→ **Exercise**:
Say how many lines of the data contain "calc", and nothing more.

→ **Record set**:
/-! ## The product rule under symbol bounds -/

/-- **Leibniz under symbol bounds**: if `|f^{(j)}(s)| ≤ C_f ρ^{a-j}` and `|g^{(j)}(s)| ≤ C_g ρ^{b-j}`
for all `j ≤ n`, then `|(fg)^{(j)}(s)| ≤ 2^n C_f C_g ρ^{a+b-j}` for all `j ≤ n`.
[cite: LiuSlade2026, App. A (product rule step in the proof of Lemma 5.1)] -/
theorem abs_iteratedDeriv_mul_le_of_symbol {f g : ℝ → ℝ} {n : ℕ} {s ρ Cf Cg : ℝ} {a b : ℤ}
    (hρ : 0 < ρ) (hf : ContDiffAt ℝ n f s) (hg : ContDiffAt ℝ n g s)
    (hfb : ∀ j, j ≤ n → |iteratedDeriv j f s| ≤ Cf * ρ ^ (a - j))
    (hgb : ∀ j, j ≤ n → |iteratedDeriv j g s| ≤ Cg * ρ ^ (b - j)) :
    ∀ j, j ≤ n → |iteratedDeriv j (f * g) s| ≤ 2 ^ n * Cf * Cg * ρ ^ (a + b - j) := by
  intro j hj
  have hCf : 0 ≤ Cf := by
    have := (abs_nonneg _).trans (hfb 0 (Nat.zero_le _))
    exact nonneg_of_mul_nonneg_left this (zpow_pos hρ _)
  have hfj : ContDiffAt ℝ j f s := hf.of_le (by exact_mod_cast hj)
  have hgj : ContDiffAt ℝ j g s := hg.of_le (by exact_mod_cast hj)
  rw [iteratedDeriv_mul hfj hgj]
  have hterm : ∀ i ∈ Finset.range (j + 1),
      |(j.choose i : ℝ) * iteratedDeriv i f s * iteratedDeriv (j - i) g s| ≤
        (j.choose i : ℝ) * (Cf * Cg * ρ ^ (a + b - j)) := by
    intro i hi
    have hij : i ≤ j := Nat.lt_succ_iff.mp (Finset.mem_range.mp hi)
    rw [abs_mul, abs_mul, Nat.abs_cast, mul_assoc]
    refine mul_le_mul_of_nonneg_left ?_ (Nat.cast_nonneg _)
    have h1 := hfb i (hij.trans hj)
    have h2 := hgb (j - i) ((Nat.sub_le j i).trans hj)
    have hsub : ((j - i : ℕ) : ℤ) = (j : ℤ) - i := by push_cast [Nat.cast_sub hij]; ring
    calc |iteratedDeriv i f s| * |iteratedDeriv (j - i) g s|
        ≤ (Cf * ρ ^ (a - i)) * (Cg * ρ ^ (b - (j - i : ℕ))) :=
          mul_le_mul h1 h2 (abs_nonneg _) (mul_nonneg hCf (zpow_nonneg hρ.le _))
      _ = Cf * Cg * (ρ ^ (a - i) * ρ ^ (b - (j - i : ℕ))) := by ring
      _ = Cf * Cg * ρ ^ (a + b - j) := by
          rw [← zpow_add₀ hρ.ne', hsub]; congr 2; ring
  calc |∑ i ∈ Finset.range (j + 1), (j.choose i : ℝ) * iteratedDeriv i f s * iteratedDeriv (j - i) g s|
      ≤ ∑ i ∈ Finset.range (j + 1), |(j.choose i : ℝ) * iteratedDeriv i f s * iteratedDeriv (j - i) g s| :=
        Finset.abs_sum_le_sum_abs _ _
    _ ≤ ∑ i ∈ Finset.range (j + 1), (j.choose i : ℝ) * (Cf * Cg * ρ ^ (a + b - j)) :=
        Finset.sum_le_sum hterm
    _ = (2 : ℝ) ^ j * (Cf * Cg * ρ ^ (a + b - j)) := by
        rw [← Finset.sum_mul]
        congr 1
        have := Nat.sum_range_choose j
        exact_mod_cast this
    _ ≤ (2 : ℝ) ^ n * (Cf * Cg * ρ ^ (a + b - j)) := by
        have hCg : 0 ≤ Cg := by
          have := (abs_nonneg _).trans (hgb 0 (Nat.zero_le _))
          exact nonneg_of_mul_nonneg_left this (zpow_pos hρ _)
        refine mul_le_mul_of_nonneg_right (pow_le_pow_right₀ (by norm_num) hj) ?_
        exact mul_nonneg (mul_nonneg hCf hCg) (zpow_nonneg hρ.le _)
    _ = 2 ^ n * Cf * Cg * ρ ^ (a + b - j) := by ring

/-! ## The reciprocal under symbol bounds -/

/-- The constant of the reciprocal rule: `symInvConst n C c = c⁻¹ max(1, 2^n C/c)^n`. [folklore] -/
def symInvConst (n : ℕ) (C c : ℝ) : ℝ := c⁻¹ * (max 1 (2 ^ n * C / c)) ^ n

/-- `symInvConst n C c > 0` for `c > 0`. [folklore] -/
theorem symInvConst_pos (n : ℕ) (C : ℝ) {c : ℝ} (hc : 0 < c) : 0 < symInvConst n C c := by
  unfold symInvConst
  have : (1 : ℝ) ≤ max 1 (2 ^ n * C / c) := le_max_left _ _
  positivity

/-- `c⁻¹ ≤ symInvConst n C c` for `c > 0`. [folklore] -/
theorem inv_le_symInvConst (n : ℕ) (C : ℝ) {c : ℝ} (hc : 0 < c) : c⁻¹ ≤ symInvConst n C c := by
  unfold symInvConst
  have h1 : (1 : ℝ) ≤ (max 1 (2 ^ n * C / c)) ^ n := one_le_pow₀ (le_max_left _ _)
  have : 0 < c⁻¹ := inv_pos.2 hc
  nlinarith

→ **Solved problem**:
2